Poi, continuando... alla fine c'è un problema di rete

 *Quote:*   

> 
> 
> * network interafaces eth0 does not exist
> 
> * Please verify hardware or kernel module (drives)
> ...

 

Mi connetto con un router... come posso risolvere il problema?

Ciao e grazie![/quote]

----------

## lopio

ciao per il problema di rete sembra che tu non carichi il modulo giusto per la tua scheda di rete (posta lpci)

Hai il modulo in questione in  /etc/modules.autoload.d/kernel-2.6 ?  
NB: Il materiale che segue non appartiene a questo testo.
import Summits.Ventures.PercRepro0.Embedding
import Summits.Ventures.PercRepro0.T2Twin
import Summits.Ventures.PercRepro0.Sharpness

/-!
# L4 · NONTRIVIAL closed: `p_c(2) ≤ ½`, hence `1/(2d−1) ≤ p_c(d) < 1` and `p_c(d+1) ≤ p_c(d)` for `d ≥ 2`

Cell pub-perc-repro0, seat p2 (gen 2).  The last open hypothesis of the L-block twin on `Defs.lean` was
`p_c(2) < 1` (`Embedding.L4_Nontrivial_of'`, GLUE-p2-v2 L4(iii)).  It is discharged here by the second half
of the T2 assembly (T2-assembly-p4-v2 §4 Step 2 / PlanarGlue Step 2) on the now-landed inputs:

* `p_c(2) ≤ ½` (`pc_two_le_half`): if `½ < p_c(2)`, P5 · SHARPNESS at `p = ½` (p4's `Sharp.P5_Sharpness_holds'`)
  gives `P_½(0 ↔ ∂Λ_n) ≤ e^{−cn}`, so `(n+1) e^{−c(n+1)} < ½` for some `n ≥ 1` (p4's
  `Planar.exists_nat_mul_exp_lt_half`), against the crossing bound `½ ≤ (n+1) P_½(0 ↔ ∂Λ_{n+1})`
  (p1's `T2Twin.hcross_holds`, from P6(a));
* hence `p_c(2) < 1` and `L4_Nontrivial_holds : ∀ d ≥ 2, L4_Nontrivial d` (`Embedding.L4_Nontrivial_of'`).

With `CouplingL2.L1_Monotone_holds`, `CouplingL2.L2_RightCont_holds` and p5's `L5_ZeroOne_holds`, every
L-block statement of `Defs.lean` (L1, L2, L4, L5) is now kernel-checked unconditionally.
No definitions, no hypotheses, no axioms beyond the standard three.
-/

open MeasureTheory ProbabilityTheory unitInterval
open scoped ENNReal Topology

namespace Summit.Ventures.PercRepro0.L2

open Summit.Ventures.PercRepro0.Defs

-- BEGIN BODY

/-- `p_c(2) ≤ ½` (T2-assembly-p4-v2 §4 Step 2): P5 at `½` against the crossing bound of P6(a). -/
theorem pc_two_le_half : pc 2 ≤ 1 / 2 := by
  by_contra hgt
  have hgt' : (1 : ℝ) / 2 < pc 2 := not_le.mp hgt
  have hlt : ((clamp (1 / 2) : I) : ℝ) < pc 2 := by
    rw [Summit.Ventures.PercRepro0.PlanarT2.coe_clamp_half]
    exact hgt'
  obtain ⟨c, hc, hdec⟩ := Summit.Ventures.PercRepro0.Sharp.P5_Sharpness_holds' 2 (clamp (1 / 2)) hlt
  obtain ⟨n, hn1, hsmall⟩ := Summit.Ventures.PercRepro0.Planar.exists_nat_mul_exp_lt_half hc
  have h1 := Summit.Ventures.PercRepro0.T2Twin.hcross_holds n hn1
  have h2 : (P 2 (clamp (1 / 2)) (toBoundary 2 (n + 1))).toReal ≤
      Real.exp (-(c * ((n : ℝ) + 1))) := by
    have := hdec (n + 1) (by omega)
    simpa [Nat.cast_add, Nat.cast_one] using this
  have h3 : ((n : ℝ) + 1) * (P 2 (clamp (1 / 2)) (toBoundary 2 (n + 1))).toReal ≤
      ((n : ℝ) + 1) * Real.exp (-(c * ((n : ℝ) + 1))) :=
    mul_le_mul_of_nonneg_left h2 (by positivity)
  linarith

/-- `p_c(2) < 1`. -/
theorem pc_two_lt_one : pc 2 < 1 := lt_of_le_of_lt pc_two_le_half (by norm_num)

/-- **L4 · NONTRIVIAL holds** for every `d ≥ 2`: `1/(2d−1) ≤ p_c(d) < 1` and `p_c(d+1) ≤ p_c(d)`
(`Defs.L4_Nontrivial d`, unconditional). -/
theorem L4_Nontrivial_holds {d : ℕ} (hd : 2 ≤ d) : L4_Nontrivial d :=
  L4_Nontrivial_of' hd pc_two_lt_one

-- END BODY

end Summit.Ventures.PercRepro0.L2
Prova a fare a mano modprobe <modulo in questione>  e poi riavviare la rete con /etc/init.d/net.eth0 restart 

Per il problema numero 1 sembra che il tuo bootloader specifichi come directory root la partizione hda3 invece che hda1.Puoi controllare nel file di configurazione (/boot/grub/grub.conf se usi grub) ?

ciao

----------

## lordalbert

allora, il primo problema l'ho risolto... praticamente root era giusto, era sbagliato real_root... ora l'ho corretto, non me n'ero accorto.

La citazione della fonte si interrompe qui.